ESCRS - PP14.07 - Pneumatic Dissection Through Modified Deep Anterior Lamellar Keratoplasty In Post-Radial Keratotomy Eyes

Pneumatic Dissection Through Modified Deep Anterior Lamellar Keratoplasty In Post-Radial Keratotomy Eyes

Published 2022 - 40th Congress of the ESCRS

Reference: PP14.07 | Type: Free paper | DOI: 10.82333/36e5-p558

Authors: Tommaso Bocca* 1 , Angeli Christy Yu 1 , Niccolò Salgari 1 , Luca Furiosi 1 , Rossella Spena 1 , Massimo Busin 1

1Department of Translational Medicine,University of Ferrara,Ferrara,Italy;Department of Ophthalmology,Ospedali Privati Forlì “Villa Igea”,Forlì,Italy

Purpose

 
To evaluate the outcomes of deep anterior lamellar keratoplasty (DALK) in eyes that previously underwent radial keratoplasty (RK)

 

Setting

Tertiary Eye Care Referral Center (Ospedali Privati Forlì “Villa Igea”, Forlì, Italy)

Methods

 
This was a prospective interventional case series evaluating consecutive post-RK eyes that underwent 9-mm DALK. Main outcome measures were best spectacle-corrected visual acuity (BSCVA), refractive astigmatism (RA), and complication rates.

 

Results

This series included 5 eyes from 5 patients with a mean age at surgery of 63±7 (range: 56 to 71) years and mean interval from RK of 27±2 (range:24-30) years. Pneumatic dissection succeeded in 4 of 5 cases. Type 1 bubble was obtained in 3 eyes while type 2 bubble was obtained in 1 case. In all eyes, best spectacle-corrected visual acuity was ≥20/50 and refractive astigmatism was less than 2.5 diopters.
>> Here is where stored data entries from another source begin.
import Mathlib.Data.ENat.Lattice
import Literature.Barriers.CriticalPhenomena.WeaklySAWCouplingFlow
import HarnessLib

/-!
# The dynamical system of [BBS-rg-flow] (Bauerschmidt–Brydges–Slade, AHP 16 (2015)) = BBS 2015, §6.1/§7.2:
# the quadratic flow `φ̄`, the `Ω`-cut-off time `j_Ω`, the weights `χ_j`, Assumptions (A1)–(A2)

Support file for the renormalisation-group half of
`Literature.Barriers.CriticalPhenomena.WeaklySAWFourDimLogCorrections` (BBS 2015, Theorem 1.1),
which the tree reduces to Theorem 4.1 of that paper (`CTWSAW.BBS2015_thm41`). In the printed proof of
Theorem 4.1, the critical initial conditions `(z₀ᶜ, μ₀ᶜ)` and the global renormalisation-group flow
(Proposition 7.1.1) come from ONE abstract theorem of pure analysis: the main result of the companion
paper [BBS-rg-flow] (Theorem 1.4 there = Theorem 7.2.1 of BBS 2015), a stable-manifold-type theorem
for the time-dependent dynamical system `Φ_j(K_j, V_j) = (ψ_j(K_j,V_j), φ̄_j(V_j) + ρ_j(K_j,V_j))` on
`X_j = 𝒲_j ⊕ ℝ³`, a third-order perturbation of the explicit, triangular "quadratic flow" `φ̄_j` on
`ℝ³`, near the NON-HYPERBOLIC fixed point `0`, with the mixed boundary conditions `(K₀, g₀)` given,
`(z_∞, μ_∞) = (0, 0)`. This file is the first of a series formalising [BBS-rg-flow]; it fixes the
vocabulary of its §1.1–§1.3 for the unperturbed system, in the printed generality:
* `V3`, `QuadFlowParams`, `QuadFlowParams.map` — `𝒱 = ℝ³` (sup norm) and the quadratic flow
  `φ̄_j : ℝ³ → ℝ³` of (1.1)–(1.3), parameters `η_j, γ_j, λ_j, β_j, θ_j, ζ_j, υ_j^{gg}, υ_j^{gz}, υ_j^{gμ},
  υ_j^{zz}, υ_j^{zμ}`; its `g`-component is the recursion `gbar` of `WeaklySAWCouplingFlow.lean`
  (`QuadFlowParams.flow_apply_zero_eq_gbar`);
* `betaMax`, `jOmega`, `cutoffWeight`, `chi` — `β_max = sup_j |β_j|`, the `Ω`-cut-off time
  `j_Ω = inf{k ≥ 0 : |β_j| ≤ Ω^{-(j-k)₊} β_max ∀ j} ∈ ℕ ∪ {∞}` ((1.7); `= ∞` for constant `β ≠ 0`,
  Example 1.1(i): `jOmega_const`) and `χ_j = Ω^{-(j-j_Ω)₊}` ((1.8)), with the elementary facts used
  throughout the source: `χ_j = 1` for `j ≤ j_Ω`, `0 < χ_j ≤ 1`, `χ_{j+1} ≤ χ_j ≤ Ωχ_{j+1}`, the infimum in
  (1.7) is attained (`jOmega_spec`), hence `|β_j| ≤ χ_jβ_max` for bounded `β` (`abs_le_chi_mul_betaMax`);
* `HypA1`, `HypA2` — Assumptions (A1), (A2) with their constants explicit (the source: "The constants in
  all estimates are permitted to depend on the constants in these assumptions, including `Ω`, but not on
  `j_Ω` and `g₀ > 0`", §1.3 — so every later statement quantifies its thresholds before the sequences);
* `IsQuadFlowBC` — "global flow of `φ̄` with initial condition `ḡ₀ = g₀` and final condition
  `(z̄_∞, μ̄_∞) = (0, 0)`" (Proposition 1.2, (2.1)).

Design notes. (1) `𝒱 = ℝ³` is `Fin 3 → ℝ` (coordinates `0 = g, 1 = z, 2 = μ`), whose Mathlib norm is
the supremum norm, as in the source ("The norm `‖·‖_𝒱` is the supremum norm on `ℝ³`", §1.3).
(2) `(j-k)₊` in (1.7)–(1.8) is truncated subtraction of naturals, `Ω^{-(j-k)₊} = (Ω^{(j-k)₊})⁻¹`;
`cutoffWeight Ω k` is the weight for an arbitrary cut-off `k ∈ ℕ∞` (the proofs of §2 use nothing
about `j_Ω` but `|β_j| ≤ Ω^{-(j-j_Ω)₊}β_max`), `chi` its value at `k = j_Ω`. (3) In (A1) and (A2) the
source has two separate "there exists `c > 0`" (exceptional `j ≤ j_Ω` for `β_j ≥ c`, resp. `ζ_j ≤ 0`);
a common `c` is equivalent (take the minimum: fewer than `c⁻¹` exceptions is monotone in `c`) and is
used here. (4) `β_max` is a real `iSup` (junk value `0` for unbounded `β`, excluded by (A1)).
Mapping to BBS 2015, §6.1: there `ζ_j = 0`, `υ^{gg} = ξ`, `υ^{gz} = π`, `υ^{gμ} = L²γβ_j`,
`υ^{zz} = υ^{zμ} = 0`, `λ_j = L²`, `γ_j = 0`, and `Ω = 2` ("we fix `Ω > 1` arbitrarily").

Deliberately NOT here (later files of the series): Lemma 2.1 in the printed generality (exceptional
`j`'s, weights `χ_j`; the massless/`β ≥ 0` case is `WeaklySAWCouplingFlow*.lean`), Lemma 2.2 and
Proposition 1.2 (the massless case is `WeaklySAWQuadraticFlow.lean`), the perturbation `(ψ, ρ)`,
the domains `D_j`, Assumption (A3), Lemma 1.3 and Theorem 1.4 itself.

## References
* R. Bauerschmidt, D. C. Brydges, G. Slade, *Structural stability of a dynamical system near a
  non-hyperbolic fixed point*, Ann. Henri Poincaré 16 (2015) 1033–1065, arXiv:1211.2477: §1.1
  (1.1)–(1.3), §1.3 ((1.6)–(1.8), Example 1.1, Assumptions (A1)–(A2), Proposition 1.2), §2 (2.1).
  [BauerschmidtBrydgesSlade2015Flow]
* R. Bauerschmidt, D. C. Brydges, G. Slade, CMP 337 (2015), §6.1 (the quadratic flow (ḡ, z̄, μ̄), the
  Ω-scale j_Ω, χ_j, Assumptions (A1)–(A2), Proposition 6.1.1), §7.2. [BauerschmidtBrydgesSlade2015LogCorr]
-/

noncomputable section

open Filter Topology Set

namespace Literature.Barriers.CriticalPhenomena

namespace CTWSAW

/-! ### The space `𝒱 = ℝ³` and the quadratic flow `φ̄` -/

/-- `𝒱 = ℝ³` with the supremum norm, coordinates `V 0 = g`, `V 1 = z`, `V 2 = μ`.
[cite: BauerschmidtBrydgesSlade2015Flow, §1.1 and §1.3 ("the norm ‖·‖_𝒱 is the supremum norm on ℝ³")] -/
abbrev V3 : Type := Fin 3 → ℝ

/-- The real parameters of the quadratic flow `φ̄_j` ((1.1)–(1.3) of the source): the linear part
`(η_j, γ_j, λ_j)` of the `μ`-equation and the entries of the quadratic forms `q_j^g` (`β_j`), `q_j^z`
(`θ_j`, `ζ_j`) and `q_j^μ` (`υ_j^{gg}, υ_j^{gz}, υ_j^{gμ}, υ_j^{zz}, υ_j^{zμ}`).
[cite: BauerschmidtBrydgesSlade2015Flow, §1.1, (1.1)–(1.3)] -/
structure QuadFlowParams where
  /-- `η_j`, coefficient of `g` in the `μ`-equation. -/
  η : ℕ → ℝ
  /-- `γ_j`, coefficient of `z` in the `μ`-equation. -/
  γ : ℕ → ℝ
  /-- `λ_j`, coefficient of `μ` in the `μ`-equation (the expanding direction, `λ_j ≥ λ > 1`). -/
  lam : ℕ → ℝ
  /-- `β_j`: `ḡ_{j+1} = ḡ_j - β_jḡ_j²`. -/
  β : ℕ → ℝ
  /-- `θ_j`, coefficient of `g²` in the `z`-equation. -/
  θ : ℕ → ℝ
  /-- `ζ_j`, coefficient of `gz` in the `z`-equation. -/
  ζ : ℕ → ℝ
  /-- `υ_j^{gg}`. -/
  υgg : ℕ → ℝ
  /-- `υ_j^{gz}`. -/
  υgz : ℕ → ℝ
  /-- `υ_j^{gμ}`. -/
  υgμ : ℕ → ℝ
  /-- `υ_j^{zz}`. -/
  υzz : ℕ → ℝ
  /-- `υ_j^{zμ}`. -/
  υzμ : ℕ → ℝ

namespace QuadFlowParams

/-- The quadratic flow `φ̄_j(V) = M_j V - (VᵀqⱼᵍV, VᵀqⱼᶻV, VᵀqⱼᵘV)`, i.e. with `V = (g, z, μ)`:
`g ↦ g - β_jg²`, `z ↦ z - θ_jg² - ζ_jgz`,
`μ ↦ η_jg + γ_jz + λ_jμ - υ^{gg}_jg² - υ^{gz}_jgz - υ^{gμ}_jgμ - υ^{zz}_jz² - υ^{zμ}_jzμ`.
[cite: BauerschmidtBrydgesSlade2015Flow, §1.1, (1.1)–(1.3)] -/
def map (P : QuadFlowParams) (j : ℕ) (V : V3) : V3 :=
  ![V 0 - P.β j * V 0 ^ 2,
    V 1 - (P.θ j * V 0 ^ 2 + P.ζ j * V 0 * V 1),
    P.η j * V 0 + P.γ j * V 1 + P.lam j * V 2 -
      (P.υgg j * V 0 ^ 2 + P.υgz j * V 0 * V 1 + P.υgμ j * V 0 * V 2 + P.υzz j * V 1 ^ 2 +
        P.υzμ j * V 1 * V 2)]

variable (P : QuadFlowParams) (j : ℕ) (V : V3)

/-- The `g`-component of `φ̄_j`. [cite: BauerschmidtBrydgesSlade2015Flow, (1.1)–(1.2)] -/
@[simp] theorem map_apply_zero : P.map j V 0 = V 0 - P.β j * V 0 ^ 2 := rfl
No episode of double anterior chamber formation, immunologic rejection nor other postoperative complications were observed.

Conclusions

It is reasonable to attempt DALK using pneumatic dissection in post-RK eyes. In order to succeed in big bubble formation, corneal surgeons may consider employing modifications in the conventional DALK technique, including deep trephination based on AS-OCT thinnest point pachymetry at 9mm, subsequent cannular insertion at the base of deep trephination directly at the proper depth, and minimal centripetal advancement.